** RECORD SET follows **

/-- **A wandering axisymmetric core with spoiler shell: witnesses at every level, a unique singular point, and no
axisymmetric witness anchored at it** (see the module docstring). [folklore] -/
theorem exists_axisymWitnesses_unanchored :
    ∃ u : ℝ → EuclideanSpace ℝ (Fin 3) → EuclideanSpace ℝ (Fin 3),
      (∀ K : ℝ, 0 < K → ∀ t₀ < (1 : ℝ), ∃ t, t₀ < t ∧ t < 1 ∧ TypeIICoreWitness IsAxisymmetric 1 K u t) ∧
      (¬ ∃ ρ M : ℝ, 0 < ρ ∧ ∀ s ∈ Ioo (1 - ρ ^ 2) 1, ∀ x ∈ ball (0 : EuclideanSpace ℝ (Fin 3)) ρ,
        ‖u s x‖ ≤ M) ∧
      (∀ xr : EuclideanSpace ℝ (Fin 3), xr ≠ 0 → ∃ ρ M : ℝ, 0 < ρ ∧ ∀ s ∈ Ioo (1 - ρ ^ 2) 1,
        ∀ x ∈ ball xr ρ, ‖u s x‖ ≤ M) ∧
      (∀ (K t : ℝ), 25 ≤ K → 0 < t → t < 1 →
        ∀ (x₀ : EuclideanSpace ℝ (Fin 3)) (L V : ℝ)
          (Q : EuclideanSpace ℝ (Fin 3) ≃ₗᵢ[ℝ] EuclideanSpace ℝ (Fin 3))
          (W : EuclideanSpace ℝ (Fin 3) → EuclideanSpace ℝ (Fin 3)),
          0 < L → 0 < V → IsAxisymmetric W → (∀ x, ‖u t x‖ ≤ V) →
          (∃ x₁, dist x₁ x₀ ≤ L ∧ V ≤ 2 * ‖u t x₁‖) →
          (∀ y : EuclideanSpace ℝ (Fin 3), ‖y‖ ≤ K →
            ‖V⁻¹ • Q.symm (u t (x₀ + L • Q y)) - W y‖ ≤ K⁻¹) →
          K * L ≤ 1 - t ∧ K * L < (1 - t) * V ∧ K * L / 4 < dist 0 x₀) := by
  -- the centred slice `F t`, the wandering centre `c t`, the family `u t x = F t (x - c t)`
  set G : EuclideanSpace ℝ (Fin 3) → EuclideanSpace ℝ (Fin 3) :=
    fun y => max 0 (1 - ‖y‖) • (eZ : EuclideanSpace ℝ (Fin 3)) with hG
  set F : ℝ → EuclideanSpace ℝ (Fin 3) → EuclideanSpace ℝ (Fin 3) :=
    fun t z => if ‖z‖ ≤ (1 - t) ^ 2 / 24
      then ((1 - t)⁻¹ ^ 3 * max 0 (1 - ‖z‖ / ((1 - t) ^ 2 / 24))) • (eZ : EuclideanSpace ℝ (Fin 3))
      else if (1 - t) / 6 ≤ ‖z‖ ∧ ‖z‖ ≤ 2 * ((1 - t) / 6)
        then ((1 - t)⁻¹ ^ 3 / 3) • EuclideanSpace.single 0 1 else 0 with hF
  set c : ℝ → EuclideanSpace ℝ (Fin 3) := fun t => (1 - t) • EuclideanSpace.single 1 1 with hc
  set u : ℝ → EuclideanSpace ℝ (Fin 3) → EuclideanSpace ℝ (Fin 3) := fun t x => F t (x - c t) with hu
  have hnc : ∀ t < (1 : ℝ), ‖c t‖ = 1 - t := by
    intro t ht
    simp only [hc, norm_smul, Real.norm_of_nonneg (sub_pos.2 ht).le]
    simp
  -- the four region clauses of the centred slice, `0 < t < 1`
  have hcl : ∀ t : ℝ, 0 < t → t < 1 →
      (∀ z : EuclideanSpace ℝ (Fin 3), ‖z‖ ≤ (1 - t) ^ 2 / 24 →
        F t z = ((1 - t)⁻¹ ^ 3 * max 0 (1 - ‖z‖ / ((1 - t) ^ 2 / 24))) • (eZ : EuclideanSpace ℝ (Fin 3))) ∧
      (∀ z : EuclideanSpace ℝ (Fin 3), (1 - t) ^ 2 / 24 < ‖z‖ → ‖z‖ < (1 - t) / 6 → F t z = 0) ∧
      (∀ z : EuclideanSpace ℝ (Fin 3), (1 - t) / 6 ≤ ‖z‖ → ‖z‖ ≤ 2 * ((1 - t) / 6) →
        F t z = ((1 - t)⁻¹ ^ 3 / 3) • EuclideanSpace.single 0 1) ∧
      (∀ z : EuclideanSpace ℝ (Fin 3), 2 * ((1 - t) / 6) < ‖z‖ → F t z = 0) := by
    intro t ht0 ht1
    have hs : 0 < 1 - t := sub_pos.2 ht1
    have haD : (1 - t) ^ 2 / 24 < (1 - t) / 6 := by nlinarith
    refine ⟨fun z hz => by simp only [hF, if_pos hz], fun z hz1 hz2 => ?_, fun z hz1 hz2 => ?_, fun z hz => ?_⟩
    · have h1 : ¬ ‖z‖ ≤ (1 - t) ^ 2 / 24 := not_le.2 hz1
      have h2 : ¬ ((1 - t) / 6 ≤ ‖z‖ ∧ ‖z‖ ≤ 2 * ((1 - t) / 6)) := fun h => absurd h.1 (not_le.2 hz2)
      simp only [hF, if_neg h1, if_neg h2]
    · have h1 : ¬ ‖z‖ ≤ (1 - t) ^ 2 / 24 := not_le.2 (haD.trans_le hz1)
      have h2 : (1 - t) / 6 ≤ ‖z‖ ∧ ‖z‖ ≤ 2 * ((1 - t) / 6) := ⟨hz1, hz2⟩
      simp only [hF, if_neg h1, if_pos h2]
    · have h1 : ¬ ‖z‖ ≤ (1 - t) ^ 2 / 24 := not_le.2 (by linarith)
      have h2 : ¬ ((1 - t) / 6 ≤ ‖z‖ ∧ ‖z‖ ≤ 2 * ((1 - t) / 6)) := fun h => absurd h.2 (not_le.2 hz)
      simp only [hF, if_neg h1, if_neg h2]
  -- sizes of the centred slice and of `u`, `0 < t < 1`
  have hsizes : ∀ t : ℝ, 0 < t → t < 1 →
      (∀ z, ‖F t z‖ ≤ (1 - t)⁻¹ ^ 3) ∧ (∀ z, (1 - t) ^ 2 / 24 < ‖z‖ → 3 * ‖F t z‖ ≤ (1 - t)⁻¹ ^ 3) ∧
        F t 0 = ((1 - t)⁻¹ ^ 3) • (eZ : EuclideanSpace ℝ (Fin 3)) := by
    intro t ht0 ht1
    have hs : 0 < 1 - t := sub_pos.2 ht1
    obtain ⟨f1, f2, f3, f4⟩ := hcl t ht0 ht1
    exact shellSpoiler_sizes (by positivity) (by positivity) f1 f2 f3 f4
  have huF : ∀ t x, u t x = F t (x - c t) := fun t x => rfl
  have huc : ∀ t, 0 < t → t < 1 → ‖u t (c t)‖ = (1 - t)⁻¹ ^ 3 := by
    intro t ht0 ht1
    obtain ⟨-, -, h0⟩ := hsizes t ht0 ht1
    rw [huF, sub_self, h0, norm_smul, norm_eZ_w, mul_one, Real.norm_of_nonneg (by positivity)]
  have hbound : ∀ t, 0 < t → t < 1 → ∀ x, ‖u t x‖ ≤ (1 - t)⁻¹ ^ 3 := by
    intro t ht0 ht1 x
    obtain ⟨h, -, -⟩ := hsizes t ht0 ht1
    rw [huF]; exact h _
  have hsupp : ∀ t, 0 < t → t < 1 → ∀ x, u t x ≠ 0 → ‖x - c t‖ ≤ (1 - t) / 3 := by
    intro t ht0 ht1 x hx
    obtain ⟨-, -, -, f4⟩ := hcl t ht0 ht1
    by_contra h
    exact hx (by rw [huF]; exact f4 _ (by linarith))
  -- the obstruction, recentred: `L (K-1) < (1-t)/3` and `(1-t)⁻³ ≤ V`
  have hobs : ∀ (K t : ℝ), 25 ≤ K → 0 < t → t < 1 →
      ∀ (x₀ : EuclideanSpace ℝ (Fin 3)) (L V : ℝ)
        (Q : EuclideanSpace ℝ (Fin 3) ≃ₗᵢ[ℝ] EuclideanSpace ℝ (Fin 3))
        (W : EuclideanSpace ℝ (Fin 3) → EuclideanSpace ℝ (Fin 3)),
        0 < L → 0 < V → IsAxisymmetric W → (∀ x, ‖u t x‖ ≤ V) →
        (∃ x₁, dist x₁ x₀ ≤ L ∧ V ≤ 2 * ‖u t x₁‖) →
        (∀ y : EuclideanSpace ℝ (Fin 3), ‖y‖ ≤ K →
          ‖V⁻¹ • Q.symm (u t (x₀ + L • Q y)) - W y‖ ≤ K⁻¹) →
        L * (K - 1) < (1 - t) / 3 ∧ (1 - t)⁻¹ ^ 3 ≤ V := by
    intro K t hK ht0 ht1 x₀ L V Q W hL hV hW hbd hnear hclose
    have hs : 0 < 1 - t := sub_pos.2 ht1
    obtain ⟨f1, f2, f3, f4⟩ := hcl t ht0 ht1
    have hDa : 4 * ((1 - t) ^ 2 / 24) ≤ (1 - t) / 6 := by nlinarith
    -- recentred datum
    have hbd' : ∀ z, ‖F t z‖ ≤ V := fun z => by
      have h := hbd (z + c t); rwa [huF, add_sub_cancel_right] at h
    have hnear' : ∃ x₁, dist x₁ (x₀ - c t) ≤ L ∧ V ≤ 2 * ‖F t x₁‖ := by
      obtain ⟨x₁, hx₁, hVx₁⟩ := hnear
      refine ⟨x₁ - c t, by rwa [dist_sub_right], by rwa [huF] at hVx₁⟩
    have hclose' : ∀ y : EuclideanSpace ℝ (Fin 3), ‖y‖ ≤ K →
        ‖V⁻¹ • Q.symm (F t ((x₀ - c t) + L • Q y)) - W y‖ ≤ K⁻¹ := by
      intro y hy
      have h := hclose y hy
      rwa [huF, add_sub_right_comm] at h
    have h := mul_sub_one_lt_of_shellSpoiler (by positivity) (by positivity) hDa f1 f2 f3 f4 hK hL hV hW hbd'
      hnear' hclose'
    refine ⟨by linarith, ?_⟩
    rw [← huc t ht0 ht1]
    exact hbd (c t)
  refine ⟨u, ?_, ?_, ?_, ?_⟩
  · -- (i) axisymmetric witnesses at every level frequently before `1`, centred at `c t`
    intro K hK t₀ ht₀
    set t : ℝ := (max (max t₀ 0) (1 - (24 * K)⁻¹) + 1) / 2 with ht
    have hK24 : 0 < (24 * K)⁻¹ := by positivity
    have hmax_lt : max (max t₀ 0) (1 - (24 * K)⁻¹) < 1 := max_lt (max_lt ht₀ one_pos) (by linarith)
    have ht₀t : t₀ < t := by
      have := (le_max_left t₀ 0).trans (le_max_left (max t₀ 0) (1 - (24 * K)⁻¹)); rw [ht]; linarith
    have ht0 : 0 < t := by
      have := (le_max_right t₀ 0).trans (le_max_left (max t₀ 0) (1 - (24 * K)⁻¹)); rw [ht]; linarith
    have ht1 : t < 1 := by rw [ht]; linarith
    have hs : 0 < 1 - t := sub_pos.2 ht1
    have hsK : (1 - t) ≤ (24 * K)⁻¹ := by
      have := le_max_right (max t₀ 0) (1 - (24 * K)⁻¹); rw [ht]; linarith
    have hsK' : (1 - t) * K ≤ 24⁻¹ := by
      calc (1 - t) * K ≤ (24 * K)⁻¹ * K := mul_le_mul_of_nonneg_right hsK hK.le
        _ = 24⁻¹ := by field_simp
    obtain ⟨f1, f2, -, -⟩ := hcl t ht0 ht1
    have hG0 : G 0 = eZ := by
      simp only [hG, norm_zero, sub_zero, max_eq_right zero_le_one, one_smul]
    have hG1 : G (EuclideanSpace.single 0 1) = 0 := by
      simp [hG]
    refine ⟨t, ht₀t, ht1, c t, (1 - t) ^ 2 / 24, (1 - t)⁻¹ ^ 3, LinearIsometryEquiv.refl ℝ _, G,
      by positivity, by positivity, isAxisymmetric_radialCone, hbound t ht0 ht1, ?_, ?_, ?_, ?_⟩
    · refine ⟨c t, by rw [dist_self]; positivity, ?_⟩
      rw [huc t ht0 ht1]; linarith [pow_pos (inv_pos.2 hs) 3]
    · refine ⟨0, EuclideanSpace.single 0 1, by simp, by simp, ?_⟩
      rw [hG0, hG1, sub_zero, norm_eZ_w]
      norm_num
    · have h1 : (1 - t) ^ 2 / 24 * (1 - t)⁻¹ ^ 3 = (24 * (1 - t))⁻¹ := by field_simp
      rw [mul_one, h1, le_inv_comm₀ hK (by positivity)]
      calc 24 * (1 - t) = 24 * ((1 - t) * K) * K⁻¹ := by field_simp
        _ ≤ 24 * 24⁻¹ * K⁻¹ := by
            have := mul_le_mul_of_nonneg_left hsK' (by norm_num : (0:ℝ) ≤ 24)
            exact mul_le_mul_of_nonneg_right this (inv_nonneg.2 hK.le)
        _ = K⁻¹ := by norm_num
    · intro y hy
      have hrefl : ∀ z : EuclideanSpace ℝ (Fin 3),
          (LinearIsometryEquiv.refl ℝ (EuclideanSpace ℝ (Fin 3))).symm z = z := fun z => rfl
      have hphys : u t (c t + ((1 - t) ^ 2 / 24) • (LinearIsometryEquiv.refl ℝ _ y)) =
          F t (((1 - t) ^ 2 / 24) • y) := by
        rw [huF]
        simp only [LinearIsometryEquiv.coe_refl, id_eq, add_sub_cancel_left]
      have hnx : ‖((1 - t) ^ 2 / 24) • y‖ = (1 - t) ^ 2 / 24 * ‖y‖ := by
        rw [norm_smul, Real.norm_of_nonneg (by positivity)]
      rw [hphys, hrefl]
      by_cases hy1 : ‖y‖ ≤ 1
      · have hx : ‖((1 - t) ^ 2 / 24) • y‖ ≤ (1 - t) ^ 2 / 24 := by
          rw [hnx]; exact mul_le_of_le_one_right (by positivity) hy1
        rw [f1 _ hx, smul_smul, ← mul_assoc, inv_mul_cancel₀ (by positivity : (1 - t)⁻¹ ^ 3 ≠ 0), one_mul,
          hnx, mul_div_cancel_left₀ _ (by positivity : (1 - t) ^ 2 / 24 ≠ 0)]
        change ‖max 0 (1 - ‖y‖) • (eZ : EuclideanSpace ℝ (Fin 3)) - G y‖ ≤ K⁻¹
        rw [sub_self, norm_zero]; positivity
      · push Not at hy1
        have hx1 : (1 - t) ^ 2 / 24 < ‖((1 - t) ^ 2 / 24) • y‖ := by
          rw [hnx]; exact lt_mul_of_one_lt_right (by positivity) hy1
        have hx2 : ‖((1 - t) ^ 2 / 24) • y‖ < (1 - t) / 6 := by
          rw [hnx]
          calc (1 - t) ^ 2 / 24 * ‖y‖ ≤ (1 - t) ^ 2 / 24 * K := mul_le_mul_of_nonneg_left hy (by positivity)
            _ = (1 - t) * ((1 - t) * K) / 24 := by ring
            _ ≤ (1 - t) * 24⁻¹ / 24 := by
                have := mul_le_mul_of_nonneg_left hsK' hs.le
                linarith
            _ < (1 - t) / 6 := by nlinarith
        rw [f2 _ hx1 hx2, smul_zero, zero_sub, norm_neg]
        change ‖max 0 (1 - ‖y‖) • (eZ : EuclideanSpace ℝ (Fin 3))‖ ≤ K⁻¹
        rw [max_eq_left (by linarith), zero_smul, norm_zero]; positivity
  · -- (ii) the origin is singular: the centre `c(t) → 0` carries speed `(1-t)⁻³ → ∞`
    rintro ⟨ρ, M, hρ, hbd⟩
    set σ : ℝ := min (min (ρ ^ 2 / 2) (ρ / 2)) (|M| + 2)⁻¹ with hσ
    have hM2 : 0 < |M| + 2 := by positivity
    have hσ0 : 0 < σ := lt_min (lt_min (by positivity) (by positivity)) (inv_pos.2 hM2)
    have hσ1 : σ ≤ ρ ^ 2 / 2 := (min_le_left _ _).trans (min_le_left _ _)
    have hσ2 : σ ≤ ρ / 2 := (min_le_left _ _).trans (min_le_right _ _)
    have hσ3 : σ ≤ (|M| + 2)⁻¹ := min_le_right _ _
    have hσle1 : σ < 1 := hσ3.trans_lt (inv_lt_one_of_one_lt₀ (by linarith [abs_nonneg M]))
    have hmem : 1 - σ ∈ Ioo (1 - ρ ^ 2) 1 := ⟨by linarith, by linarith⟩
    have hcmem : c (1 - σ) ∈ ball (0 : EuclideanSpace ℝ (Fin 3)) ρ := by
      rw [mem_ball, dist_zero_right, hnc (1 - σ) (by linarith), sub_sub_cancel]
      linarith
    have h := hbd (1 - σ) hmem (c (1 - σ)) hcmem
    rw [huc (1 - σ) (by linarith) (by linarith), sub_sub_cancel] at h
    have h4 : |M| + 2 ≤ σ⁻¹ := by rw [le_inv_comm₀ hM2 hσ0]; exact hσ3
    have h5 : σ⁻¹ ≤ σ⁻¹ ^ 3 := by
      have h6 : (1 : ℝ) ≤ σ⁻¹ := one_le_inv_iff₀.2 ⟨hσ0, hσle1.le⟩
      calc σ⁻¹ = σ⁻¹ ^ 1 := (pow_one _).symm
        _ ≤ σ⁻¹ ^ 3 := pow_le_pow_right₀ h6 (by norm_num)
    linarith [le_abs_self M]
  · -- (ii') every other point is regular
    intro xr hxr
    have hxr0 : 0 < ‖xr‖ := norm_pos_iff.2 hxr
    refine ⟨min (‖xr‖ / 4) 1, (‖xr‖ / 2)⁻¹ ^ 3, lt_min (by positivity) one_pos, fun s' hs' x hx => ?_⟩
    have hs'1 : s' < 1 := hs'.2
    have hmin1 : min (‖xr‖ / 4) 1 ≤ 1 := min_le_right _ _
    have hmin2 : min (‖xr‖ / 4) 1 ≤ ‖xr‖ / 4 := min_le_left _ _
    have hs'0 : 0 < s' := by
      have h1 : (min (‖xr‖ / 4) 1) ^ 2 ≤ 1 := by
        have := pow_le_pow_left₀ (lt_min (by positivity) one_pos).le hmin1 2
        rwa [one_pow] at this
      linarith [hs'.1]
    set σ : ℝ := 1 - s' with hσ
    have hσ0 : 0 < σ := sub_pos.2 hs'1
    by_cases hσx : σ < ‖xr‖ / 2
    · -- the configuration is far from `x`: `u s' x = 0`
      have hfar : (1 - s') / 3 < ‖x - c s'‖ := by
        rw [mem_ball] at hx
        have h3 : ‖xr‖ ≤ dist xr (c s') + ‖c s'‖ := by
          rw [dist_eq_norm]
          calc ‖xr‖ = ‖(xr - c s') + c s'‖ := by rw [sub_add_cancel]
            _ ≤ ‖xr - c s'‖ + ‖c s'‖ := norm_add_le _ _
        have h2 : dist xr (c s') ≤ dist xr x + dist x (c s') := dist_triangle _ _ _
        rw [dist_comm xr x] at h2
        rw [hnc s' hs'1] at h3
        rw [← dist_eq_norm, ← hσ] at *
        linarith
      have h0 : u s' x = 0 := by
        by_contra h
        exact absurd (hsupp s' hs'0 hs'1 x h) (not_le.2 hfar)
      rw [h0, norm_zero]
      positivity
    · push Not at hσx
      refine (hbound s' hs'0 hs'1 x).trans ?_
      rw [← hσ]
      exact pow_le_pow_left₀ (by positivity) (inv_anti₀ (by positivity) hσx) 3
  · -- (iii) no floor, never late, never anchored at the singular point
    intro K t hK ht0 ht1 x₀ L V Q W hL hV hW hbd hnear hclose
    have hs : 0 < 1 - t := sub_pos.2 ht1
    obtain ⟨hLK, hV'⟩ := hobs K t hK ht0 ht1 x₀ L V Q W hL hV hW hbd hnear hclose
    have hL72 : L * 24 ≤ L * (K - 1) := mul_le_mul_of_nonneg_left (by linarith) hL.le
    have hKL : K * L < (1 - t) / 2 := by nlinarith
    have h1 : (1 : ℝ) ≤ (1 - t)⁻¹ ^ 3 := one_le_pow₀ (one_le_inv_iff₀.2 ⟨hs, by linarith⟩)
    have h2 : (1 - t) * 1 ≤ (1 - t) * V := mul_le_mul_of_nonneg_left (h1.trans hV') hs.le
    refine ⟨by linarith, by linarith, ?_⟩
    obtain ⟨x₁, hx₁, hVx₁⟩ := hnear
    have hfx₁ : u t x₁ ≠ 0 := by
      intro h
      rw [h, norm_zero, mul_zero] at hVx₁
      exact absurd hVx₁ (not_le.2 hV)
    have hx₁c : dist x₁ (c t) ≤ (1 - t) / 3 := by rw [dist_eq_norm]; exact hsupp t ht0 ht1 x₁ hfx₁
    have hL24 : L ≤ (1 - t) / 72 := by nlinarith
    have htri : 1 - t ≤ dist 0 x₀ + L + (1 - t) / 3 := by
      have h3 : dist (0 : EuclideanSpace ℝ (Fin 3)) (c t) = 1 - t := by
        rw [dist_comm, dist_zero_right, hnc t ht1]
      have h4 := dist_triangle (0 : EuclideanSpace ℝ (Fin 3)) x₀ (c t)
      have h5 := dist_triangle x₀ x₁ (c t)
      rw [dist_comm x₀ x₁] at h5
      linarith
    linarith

** End of RECORD SET **

Figure out how many lines in the entries above contain "Real". Write only that number.

[YOUR SOLUTION] 3